Now, we’ll go over the changed files and see if anything related to our current service was modified. The result of this check will be stored as an output and used in subsequent steps. We’ll now follow a branching strategy: If, and only if, service files were modified, we will run the service-specific steps like testing, linting, etc. If this was not the case, we will run a dummy step that simply passes, which is necessary to pass the required status check if the service is not modified.

shards:
  needs: change-detection
  if: needs.change-detection.outputs.api-service == 'true'
  runs-on: ubuntu-20.04
  strategy:
    matrix:
      shard: [0, 1, 2, 3]
  steps:
    - uses: actions/checkout@v2

		# just an example, run your tests in parallel here
		- run: npm run test ...

after-shards:
  needs: shards # run after shards
  runs-on: ubuntu-20.04
  if: success() # only run when all shards have passed
  # store success output flag for ci job
  outputs:
    success: ${{ steps.setoutput.outputs.success }}
  steps:
    - id: setoutput
      run: echo "::set-output name=success::true"

So first, we run the tests under the condition that our api-service was modified in any way. After successfully running the tests in parallel, we launch an after-shards job, which exports a success flag. If the tests failed or were skipped, after-shards will not run, and no output will be present.

dummy-step:
  runs-on: ubuntu-latest
  needs: change-detection
  # runs if service was not changed
  if: needs.change-detection.outputs.api-service == 'false'
  outputs:
    success: ${{ steps.setoutput.outputs.success }}
  steps:
    - id: setoutput
      run: echo "::set-output name=success::true"

In case the service was not modified, we will simply add the success flag.

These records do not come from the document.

import Summits.ValiantsHypothesis.ValiantsHypothesis.Theorems.KPlusLogSqLawTropicalBHessenberg
import Summits.ValiantsHypothesis.ValiantsHypothesis.Theorems.KPlusLogSqLawTropicalBShadowCap

/-!
# Route «KPlusLogSqLaw», crux `TropicalB` (stmt-ValiantsHypothesis-19771) — the SQUARE-TOWER rung and the two regime stubs
# ON THE HESSENBERG SECTOR

HONEST FRAMING.  Corollaries of the Hessenberg sector theorem `IntervalOpt.designRowD_hessenberg` (Gusfield's divide and conquer,
`KPlusLogSqLawTropicalBHessenberg.lean`) toward the registered stubs `stub_tropThin` / `stub_tropFat` of
`Cruxes/TropicalB/Lines/birth.lean` and the plan-only square-tower rung `∃ C, ∀ K, TropRow (K^2) K (2^(C·K))` (seat val-sym-trop-p5,
desk docket «square tower» / D1a).  SECTOR statements only (designs with `IsHessenberg ε`, i.e. DAG-path supports); nothing is
claimed for general supports; nothing here bears on `MatrixDescartes` (stmt-ValiantsHypothesis-18050) or VP ≠ VNP.

* `designRowD_hessenberg_squareTower` — on the square tower `m = K²` every Hessenberg design has unsigned row bound `2^{C K}` with an
  absolute `C` (`= 30·(A'+2)`, `A'` the constant of `exists_logsq_sq_le_add`): the square-tower rung holds on the path sector.
* `designRowD_hessenberg_thin` / `designRowD_hessenberg_fat` — the two regime stubs' conclusions (`2^{C ⌊log₂ m⌋²}` for
  `K ≤ ⌊log₂ m⌋²`, `2^{C K}` for `⌊log₂ m⌋² ≤ K`) on the Hessenberg sector, `C = 60`.
[folklore: Gusfield 1980 + arithmetic]
-/

set_option linter.dupNamespace false
set_option autoImplicit false

namespace Summit.ValiantsHypothesis.ValiantsHypothesis.Theorems.KPlusLogSqLaw

open Summit.ValiantsHypothesis.ValiantsHypothesis.Theorems.MatrixDescartes.Negative
open Summit.ValiantsHypothesis.ValiantsHypothesis.Theorems.LacunarySymmetroidMatrixDescartes

namespace IntervalOpt

variable {m K : ℕ}

/-- **The square-tower rung on the Hessenberg sector**: an absolute `C` with `DesignRowD d v ε (2^{C K})` for every Hessenberg
design of format `(K², K)`. [folklore] -/
theorem designRowD_hessenberg_squareTower : ∃ C : ℕ, ∀ (K : ℕ) (d : Fin K → ℕ)
    (v ε : Fin (K ^ 2) → Fin (K ^ 2) → Fin K → ℤ), IsHessenberg ε → DesignRowD d v ε (2 ^ (C * K)) := by
  obtain ⟨A', hA'⟩ := exists_logsq_sq_le_add
  refine ⟨30 * (A' + 2), fun K d v ε hH => ?_⟩
  rcases Nat.eq_zero_or_pos K with hK | hK
  · -- no classes: the unsigned row holds with every bound
    subst hK
    exact designRowD_of_tropRowD (tropRowD_zero _ _) d v ε
  · refine designRowD_mono (Nat.pow_le_pow_right (by norm_num) ?_) (designRowD_hessenberg d v ε hH)
    have h1 := hA' K
    calc 30 * (K + Nat.log 2 (K ^ 2) ^ 2) ≤ 30 * (K + (K + A')) := Nat.mul_le_mul_left _ (by omega)
      _ ≤ 30 * ((A' + 2) * K) := Nat.mul_le_mul_left _ (by nlinarith)
      _ = 30 * (A' + 2) * K := by ring

/-- the THIN stub's conclusion on the Hessenberg sector: `K ≤ ⌊log₂ m⌋² ⇒` unsigned row bound `2^{60 ⌊log₂ m⌋²}`. [folklore] -/
theorem designRowD_hessenberg_thin (d : Fin K → ℕ) (v ε : Fin m → Fin m → Fin K → ℤ) (hH : IsHessenberg ε)
    (hK : K ≤ Nat.log 2 m ^ 2) : DesignRowD d v ε (2 ^ (60 * Nat.log 2 m ^ 2)) := by
  refine designRowD_mono (Nat.pow_le_pow_right (by norm_num) ?_) (designRowD_hessenberg d v ε hH)
  nlinarith

/-- the FAT stub's conclusion on the Hessenberg sector: `⌊log₂ m⌋² ≤ K ⇒` unsigned row bound `2^{60 K}`. [folklore] -/
theorem designRowD_hessenberg_fat (d : Fin K → ℕ) (v ε : Fin m → Fin m → Fin K → ℤ) (hH : IsHessenberg ε)
    (hK : Nat.log 2 m ^ 2 ≤ K) : DesignRowD d v ε (2 ^ (60 * K)) := by
  refine designRowD_mono (Nat.pow_le_pow_right (by norm_num) ?_) (designRowD_hessenberg d v ε hH)
  nlinarith

end IntervalOpt

end Summit.ValiantsHypothesis.ValiantsHypothesis.Theorems.KPlusLogSqLaw
import Literature.Analysis.PDE.HeatDuhamelSobolev
import HarnessLib

/-!
# Sobolev-energy estimates of every order for the free heat flow (topic `Analysis/PDE`)

Analytic layer of the programme to prove short-time existence for quasilinear strictly
parabolic systems on a closed manifold (hypothesis `hQL` of
`Literature.Geometry.Riemannian.ricciFlow_shortTime_existence_of_quasilinear`). Companion of
`HeatDuhamelSobolev.lean` for the free flow `freeFlow ν k₀ t = e^{νtΔ}k₀` on admissible data
(`HeatFreeFlowAdmissible.lean`): the order-`0` facts — the `L²` contraction
`‖e^{νtΔ}k₀‖₂ ≤ ‖k₀‖₂` and the energy inequality `∫∫_{(0,T) × E}|∇e^{ντΔ}k₀|² ≤ ‖k₀‖₂²/ν` — are
lifted to every Sobolev order `k` in the currency of `sobolevEnergy k`:

* `sobolevEnergy_freeFlow_le` — `E_k(e^{νtΔ}k₀) ≤ E_k(k₀)` for all `t`;
* `lintegral_sum_sobolevEnergy_fderiv_freeFlow_le` —
  `∫_0^T Σᵢ E_k(∂ᵢ e^{νtΔ}k₀) dt ≤ E_k(k₀)/ν`.

Tools: joint smoothness of the free flow on `t > 0` (`isSmoothSpaceTimeOn_freeFlow`, from the
tree's `contDiffOn_heatExtension_prod`), a.e.-measurability in time of slice energies of fields
smooth on an open time set (`aemeasurable_sobolevEnergy_slice`), Tonelli, and
`∫⁻‖f‖ₑ² = ‖f‖₂²` (`lintegral_enorm_sq_eq_eLpNorm_sq`).

Everything is proved; no named fact and no `sorry` is introduced.

## References

* P. G. Lemarié-Rieusset, *The Navier–Stokes problem in the 21st century*, CRC Press 2016,
  Prop. 4.3 (A), p. 74. [LemarieRieusset2016]
* L. C. Evans, *Partial Differential Equations*, 2nd ed., AMS 2010, §2.3.1, Thm. 1; §7.1.3.
  [Evans2010]
-/

noncomputable section

open MeasureTheory Set Function Filter Topology TopologicalSpace Metric InnerProductSpace
open scoped RealInnerProductSpace Laplacian ContDiff

namespace Literature.Analysis.PDE

open Literature.Analysis.UnboundedOperators Literature.Analysis.FluidPDE
  Literature.Analysis.FunctionSpaces

variable {E : Type*} [NormedAddCommGroup E] [InnerProductSpace ℝ E] [FiniteDimensional ℝ E]
  [MeasurableSpace E] [BorelSpace E]
variable {F' : Type*} [NormedAddCommGroup F'] [InnerProductSpace ℝ F'] [FiniteDimensional ℝ F']

/-! ### Measurability of slice energies on an open time set -/

omit [FiniteDimensional ℝ F'] in
/-- The slice energies of a field jointly smooth on an open time set `S` are a.e.-measurable
for Lebesgue measure restricted to `S`. [folklore] -/
theorem aemeasurable_sobolevEnergy_slice {S : Set ℝ} (hS : IsOpen S) (k : ℕ) :
    ∀ {F : ℝ → E → F'}, IsSmoothSpaceTimeOn S F →
      AEMeasurable (fun t ↦ sobolevEnergy k (F t)) (volume.restrict S) := by
  induction k with
  | zero =>
    intro F hF
    simp only [sobolevEnergy_zero_left]
    have hc : ContinuousOn (fun p : ℝ × E ↦ ‖F p.1 p.2‖ₑ ^ 2) (S ×ˢ univ) :=
      (ENNReal.continuous_pow 2).comp_continuousOn (continuous_enorm.comp_continuousOn hF.continuousOn)
    have hm : AEMeasurable (fun p : ℝ × E ↦ ‖F p.1 p.2‖ₑ ^ 2)
        ((volume.restrict S).prod (volume : Measure E)) := by
      have h := hc.aemeasurable (μ := (volume : Measure ℝ).prod (volume : Measure E))
        (hS.measurableSet.prod MeasurableSet.univ)
      rwa [← Measure.prod_restrict, Measure.restrict_univ] at h
    exact hm.lintegral_prod_right'
  | succ k ih =>
    intro F hF
    simp only [sobolevEnergy_succ]
    refine AEMeasurable.add ?_ (Finset.aemeasurable_fun_sum _ fun i _ ↦ ?_)
    · have hc : ContinuousOn (fun p : ℝ × E ↦ ‖F p.1 p.2‖ₑ ^ 2) (S ×ˢ univ) :=
        (ENNReal.continuous_pow 2).comp_continuousOn (continuous_enorm.comp_continuousOn hF.continuousOn)
      have hm : AEMeasurable (fun p : ℝ × E ↦ ‖F p.1 p.2‖ₑ ^ 2)
          ((volume.restrict S).prod (volume : Measure E)) := by
        have h := hc.aemeasurable (μ := (volume : Measure ℝ).prod (volume : Measure E))
          (hS.measurableSet.prod MeasurableSet.univ)
        rwa [← Measure.prod_restrict, Measure.restrict_univ] at h
      exact hm.lintegral_prod_right'
    · exact ih (hF.isSmoothSpaceTimeOn_fderiv_apply hS _)

/-! ### The free flow is jointly smooth on `t > 0` -/

variable {ν : ℝ} {k₀ : E → F'}

omit [FiniteDimensional ℝ F'] in
/-- The free flow of an admissible datum is jointly `C^∞` on `(0, ∞) × E`
(`contDiffOn_heatExtension_prod` and the time scaling `t ↦ νt`). [folklore] -/
theorem isSmoothSpaceTimeOn_freeFlow (hk₀ : IsHeatAdmissible k₀) (hν : 0 < ν) :
    IsSmoothSpaceTimeOn (Ioi 0) (freeFlow ν k₀) := by
  have h := contDiffOn_heatExtension_prod (hk₀.memLp_two) one_le_two
  have hφ : ContDiff ℝ ∞ fun p : ℝ × E ↦ ((ν * p.1, p.2) : ℝ × E) :=
    (contDiff_const.mul contDiff_fst).prodMk contDiff_snd
  have hmaps : MapsTo (fun p : ℝ × E ↦ ((ν * p.1, p.2) : ℝ × E)) (Ioi 0 ×ˢ univ) (Ioi 0 ×ˢ univ) :=
    fun p hp ↦ ⟨mul_pos hν (mem_prod.1 hp).1, mem_univ _⟩
  have hcomp := h.comp hφ.contDiffOn hmaps
  refine hcomp.congr ?_
  rintro ⟨t, x⟩ hp
  have ht : 0 < t := (mem_prod.1 hp).1
  simp [uncurry, freeFlow, ht]

/-! ### `∫⁻ ‖f‖ₑ² = ‖f‖₂²` -/

omit [InnerProductSpace ℝ F'] [FiniteDimensional ℝ F'] in
/-- `∫⁻ ‖f‖ₑ² = (eLpNorm f 2)²`. [folklore] -/
theorem lintegral_enorm_sq_eq_eLpNorm_sq (f : E → F') :
    ∫⁻ x, ‖f x‖ₑ ^ 2 = eLpNorm f 2 volume ^ 2 := by
  have h := eLpNorm_nnreal_pow_eq_lintegral (f := f) (μ := (volume : Measure E)) (p := 2) two_ne_zero
  have h2 : ((2 : NNReal) : ℝ) = ((2 : ℕ) : ℝ) := by norm_num
  rw [show ((2 : NNReal) : ENNReal) = 2 from rfl, h2, ENNReal.rpow_natCast] at h
  rw [h]
  refine lintegral_congr fun x ↦ ?_
  rw [ENNReal.rpow_natCast]

/-! ### Contraction at every order -/

/-- **`L²` contraction at every order**: `E_k(e^{νtΔ}k₀) ≤ E_k(k₀)` for admissible `k₀` and all
`t`. [cite: LemarieRieusset2016, Prop. 4.3 (A)] -/
theorem sobolevEnergy_freeFlow_le (hν : 0 < ν) (k : ℕ) :
    ∀ {k₀ : E → F'}, IsHeatAdmissible k₀ → ∀ t : ℝ,
      sobolevEnergy k (freeFlow ν k₀ t) ≤ sobolevEnergy k k₀ := by
  induction k with
  | zero =>
    intro k₀ hk₀ t
    simp only [sobolevEnergy_zero_left, lintegral_enorm_sq_eq_eLpNorm_sq]
    exact pow_le_pow_left' (eLpNorm_freeFlow_le hk₀ hν t) 2
  | succ k ih =>
    intro k₀ hk₀ t
    rw [sobolevEnergy_succ, sobolevEnergy_succ]
    refine add_le_add ?_ (Finset.sum_le_sum fun i _ ↦ ?_)
    · rw [lintegral_enorm_sq_eq_eLpNorm_sq, lintegral_enorm_sq_eq_eLpNorm_sq]
      exact pow_le_pow_left' (eLpNorm_freeFlow_le hk₀ hν t) 2
    · have heq : (fun x ↦ fderiv ℝ (freeFlow ν k₀ t) x (stdOrthonormalBasis ℝ E i)) =
          freeFlow ν (fun y ↦ fderiv ℝ k₀ y (stdOrthonormalBasis ℝ E i)) t :=
        funext fun x ↦ fderiv_freeFlow_apply hk₀ hν t x _
      rw [heq]
      exact ih (hk₀.fderiv_apply _) t

/-! ### The energy inequality at every order -/

omit [FiniteDimensional ℝ F'] in
/-- Schwarz for admissible data: `∂ₗ∂ᵢk₀ = ∂ᵢ∂ₗk₀`. [folklore] -/
theorem IsHeatAdmissible.fderiv_fderiv_comm (hk₀ : IsHeatAdmissible k₀) (v w : E) :
    (fun y ↦ fderiv ℝ (fun z ↦ fderiv ℝ k₀ z v) y w) =
      fun y ↦ fderiv ℝ (fun z ↦ fderiv ℝ k₀ z w) y v := by
  have h := iterDirDeriv_singleton_comm hk₀.contDiff w v
  simpa [FunctionSpaces.iterDirDeriv] using h

/-- Order `0`: `∫_0^T Σᵢ ∫⁻‖∂ᵢe^{νtΔ}k₀‖ₑ² ≤ ‖k₀‖₂²/ν` (Tonelli on the scaled energy inequality).
[cite: LemarieRieusset2016, Prop. 4.3 (A)] -/
theorem lintegral_sum_lintegral_enorm_sq_fderiv_freeFlow_le (hk₀ : IsHeatAdmissible k₀)
    (hν : 0 < ν) (T : ℝ) :
    ∫⁻ t in Ioo 0 T, ∑ i, ∫⁻ x, ‖fderiv ℝ (freeFlow ν k₀ t) x (stdOrthonormalBasis ℝ E i)‖ₑ ^ 2 ≤
      ENNReal.ofReal ν⁻¹ * sobolevEnergy 0 k₀ := by
  have hsm := isSmoothSpaceTimeOn_freeFlow hk₀ hν
  -- the integrand as a function on the product
  set G : ℝ × E → ENNReal := fun z ↦
    ∑ i, ‖fderiv ℝ (freeFlow ν k₀ z.1) z.2 (stdOrthonormalBasis ℝ E i)‖ₑ ^ 2 with hG
  have hGc : ContinuousOn G (Ioi 0 ×ˢ univ) := by
    refine continuousOn_finsetSum _ fun i _ ↦ ?_
    have h := (hsm.isSmoothSpaceTimeOn_fderiv_apply isOpen_Ioi (stdOrthonormalBasis ℝ E i)).continuousOn
    exact (ENNReal.continuous_pow 2).comp_continuousOn (continuous_enorm.comp_continuousOn h)
  have hGm : AEMeasurable G ((volume.restrict (Ioo 0 T)).prod (volume : Measure E)) := by
    have h := (hGc.mono (prod_mono (fun z (hz : z ∈ Ioo (0 : ℝ) T) ↦ (hz.1 : z ∈ Ioi (0 : ℝ))) le_rfl)).aemeasurable
      (μ := (volume : Measure ℝ).prod (volume : Measure E))
      ((measurableSet_Ioo (a := (0 : ℝ)) (b := T)).prod MeasurableSet.univ)
    rwa [← Measure.prod_restrict, Measure.restrict_univ] at h
  -- Tonelli
  have hR : ∫⁻ z in Ioo 0 T ×ˢ (univ : Set E), G z =
      ∫⁻ z, G z ∂((volume.restrict (Ioo 0 T)).prod (volume : Measure E)) := by
    rw [Measure.volume_eq_prod, ← Measure.prod_restrict, Measure.restrict_univ]
  have hslice : ∀ t i, AEMeasurable
      (fun x ↦ ‖fderiv ℝ (freeFlow ν k₀ t) x (stdOrthonormalBasis ℝ E i)‖ₑ ^ 2) volume := by
    intro t i
    have heq : (fun x ↦ fderiv ℝ (freeFlow ν k₀ t) x (stdOrthonormalBasis ℝ E i)) =
        freeFlow ν (fun y ↦ fderiv ℝ k₀ y (stdOrthonormalBasis ℝ E i)) t :=
      funext fun x ↦ fderiv_freeFlow_apply hk₀ hν t x _
    have hc : Continuous fun x ↦ fderiv ℝ (freeFlow ν k₀ t) x (stdOrthonormalBasis ℝ E i) := by
      rw [heq]
      exact ((hk₀.fderiv_apply _).freeFlow hν t).contDiff.continuous
    exact ((ENNReal.continuous_pow 2).comp (continuous_enorm.comp hc)).aemeasurable
  have htonelli : ∫⁻ t in Ioo 0 T, ∑ i, ∫⁻ x,
      ‖fderiv ℝ (freeFlow ν k₀ t) x (stdOrthonormalBasis ℝ E i)‖ₑ ^ 2 =
      ∫⁻ z in Ioo 0 T ×ˢ (univ : Set E), G z := by
    rw [hR, lintegral_prod _ hGm]
    refine lintegral_congr fun t ↦ ?_
    rw [lintegral_finsetSum' _ fun i _ ↦ hslice t i]
  -- the integrand is `ofReal (frobeniusNormSq)`
  have hfrob : ∀ z : ℝ × E, G z =
      ENNReal.ofReal (frobeniusNormSq (fderiv ℝ (freeFlow ν k₀ z.1) z.2)) := fun z ↦ by
    rw [hG, frobeniusNormSq, ENNReal.ofReal_sum_of_nonneg fun i _ ↦ sq_nonneg _]
    exact Finset.sum_congr rfl fun i _ ↦ enorm_sq_eq_ofReal _
  rw [htonelli, lintegral_congr fun z ↦ hfrob z, sobolevEnergy_zero_left,
    lintegral_enorm_sq_eq_eLpNorm_sq]
  exact lintegral_prod_frobeniusNormSq_fderiv_freeFlow_le hk₀ hν T

/-- **The energy inequality of the free flow at every order**:
`∫_0^T Σᵢ E_k(∂ᵢ e^{νtΔ}k₀) dt ≤ E_k(k₀)/ν` for admissible `k₀`.
[cite: LemarieRieusset2016, Prop. 4.3 (A)] -/
theorem lintegral_sum_sobolevEnergy_fderiv_freeFlow_le (hν : 0 < ν) (k : ℕ) :
    ∀ {k₀ : E → F'}, IsHeatAdmissible k₀ → ∀ T : ℝ,
      ∫⁻ t in Ioo 0 T, ∑ i, sobolevEnergy k
          (fun x ↦ fderiv ℝ (freeFlow ν k₀ t) x (stdOrthonormalBasis ℝ E i)) ≤
        ENNReal.ofReal ν⁻¹ * sobolevEnergy k k₀ := by
  induction k with
  | zero =>
    intro k₀ hk₀ T
    simp only [sobolevEnergy_zero_left]
    have h := lintegral_sum_lintegral_enorm_sq_fderiv_freeFlow_le hk₀ hν T
    simpa only [sobolevEnergy_zero_left] using h
  | succ k ih =>
    intro k₀ hk₀ T
    have hsm := isSmoothSpaceTimeOn_freeFlow hk₀ hν
    have hsmi : ∀ i, IsSmoothSpaceTimeOn (Ioi 0)
        (fun t x ↦ fderiv ℝ (freeFlow ν k₀ t) x (stdOrthonormalBasis ℝ E i)) :=
      fun i ↦ hsm.isSmoothSpaceTimeOn_fderiv_apply isOpen_Ioi _
    -- measurability in time on `(0, T)`
    have hmono : (volume.restrict (Ioo 0 T) : Measure ℝ) ≤ volume.restrict (Ioi 0) :=
      Measure.restrict_mono (fun z (hz : z ∈ Ioo (0 : ℝ) T) ↦ (hz.1 : z ∈ Ioi (0 : ℝ))) le_rfl
    have hmeas0 : ∀ i, AEMeasurable (fun t ↦ ∫⁻ x,
        ‖fderiv ℝ (freeFlow ν k₀ t) x (stdOrthonormalBasis ℝ E i)‖ₑ ^ 2) (volume.restrict (Ioo 0 T)) :=
      fun i ↦ by
      have h := aemeasurable_sobolevEnergy_slice isOpen_Ioi 0 (hsmi i)
      simp only [sobolevEnergy_zero_left] at h
      exact h.mono_measure hmono
    have hmeask : ∀ i l, AEMeasurable (fun t ↦ sobolevEnergy k (fun x ↦ fderiv ℝ
        (fun y ↦ fderiv ℝ (freeFlow ν k₀ t) y (stdOrthonormalBasis ℝ E i)) x
          (stdOrthonormalBasis ℝ E l))) (volume.restrict (Ioo 0 T)) := fun i l ↦
      (aemeasurable_sobolevEnergy_slice isOpen_Ioi k
        ((hsmi i).isSmoothSpaceTimeOn_fderiv_apply isOpen_Ioi _)).mono_measure hmono
    rw [sobolevEnergy_succ, mul_add, Finset.mul_sum]
    simp only [sobolevEnergy_succ]
    have hsplit : ∫⁻ t in Ioo 0 T, ∑ i, ((∫⁻ x,
        ‖fderiv ℝ (freeFlow ν k₀ t) x (stdOrthonormalBasis ℝ E i)‖ₑ ^ 2) +
          ∑ l, sobolevEnergy k (fun x ↦ fderiv ℝ
            (fun y ↦ fderiv ℝ (freeFlow ν k₀ t) y (stdOrthonormalBasis ℝ E i)) x
              (stdOrthonormalBasis ℝ E l))) =
        (∫⁻ t in Ioo 0 T, ∑ i, ∫⁻ x,
          ‖fderiv ℝ (freeFlow ν k₀ t) x (stdOrthonormalBasis ℝ E i)‖ₑ ^ 2) +
          ∑ l, ∫⁻ t in Ioo 0 T, ∑ i, sobolevEnergy k (fun x ↦ fderiv ℝ
            (fun y ↦ fderiv ℝ (freeFlow ν k₀ t) y (stdOrthonormalBasis ℝ E i)) x
              (stdOrthonormalBasis ℝ E l)) := by
      rw [← lintegral_finsetSum' _ fun l _ ↦ Finset.aemeasurable_fun_sum _ fun i _ ↦ hmeask i l,
        ← lintegral_add_left' (Finset.aemeasurable_fun_sum _ fun i _ ↦ hmeas0 i)]
      refine lintegral_congr fun t ↦ ?_
      rw [Finset.sum_add_distrib, Finset.sum_comm]
    rw [hsplit]
    refine add_le_add ?_ (Finset.sum_le_sum fun l _ ↦ ?_)
    · have h := lintegral_sum_lintegral_enorm_sq_fderiv_freeFlow_le hk₀ hν T
      simpa only [sobolevEnergy_zero_left] using h
    · have heq : ∀ t i, (fun x ↦ fderiv ℝ
          (fun y ↦ fderiv ℝ (freeFlow ν k₀ t) y (stdOrthonormalBasis ℝ E i)) x
            (stdOrthonormalBasis ℝ E l)) =
          fun x ↦ fderiv ℝ (freeFlow ν (fun y ↦ fderiv ℝ k₀ y (stdOrthonormalBasis ℝ E l)) t) x
            (stdOrthonormalBasis ℝ E i) := by
        intro t i
        have h1 : (fun y ↦ fderiv ℝ (freeFlow ν k₀ t) y (stdOrthonormalBasis ℝ E i)) =
            freeFlow ν (fun y ↦ fderiv ℝ k₀ y (stdOrthonormalBasis ℝ E i)) t :=
          funext fun y ↦ fderiv_freeFlow_apply hk₀ hν t y _
        rw [h1]
        have h2 := funext fun x ↦ fderiv_freeFlow_apply (hk₀.fderiv_apply (stdOrthonormalBasis ℝ E i))
          hν t x (stdOrthonormalBasis ℝ E l)
        rw [h2]
        have h3 := funext fun x ↦ fderiv_freeFlow_apply (hk₀.fderiv_apply (stdOrthonormalBasis ℝ E l))
          hν t x (stdOrthonormalBasis ℝ E i)
        rw [h3, hk₀.fderiv_fderiv_comm]
      simp only [heq]
      exact ih (hk₀.fderiv_apply _) T

end Literature.Analysis.PDE

end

Since this step only runs if the tests did not run and vice-versa, we will not run into prematurely-mergeable pull requests.

# step that will be used for required status check
# make sure it has a unique name! this will always run, but
# after the shards & after-shards steps or the dummy step in case
# the service was not modified
ci_api_service:
  runs-on: ubuntu-20.04
  if: always()
  needs: [shards, after-shards, dummy-step]
  steps:
    - run: |
        passed="${{ needs.after-shards.outputs.success || needs.dummy-step.outputs.success }}"
        if [[ $passed == "true" ]]; then
          echo "Shards passed"
          exit 0
        else
          echo "Shards failed"
          exit 1
        fi

At last, we always run the final job that checks if any success output was present. In case the tests ran, there will not be a dummy output and vice-versa so the final job will never pass if tests were failing. Since only the last step is required, GitHub Actions waits until this job has been completed, so you never run into skipped jobs that allow merging breaking changes.

This solution combines hours of research (read: trial and error) on how the job execution system works in combination with required status checks, and I think it’s quite elegant considering it gives us guarantees that all important checks will definitely run.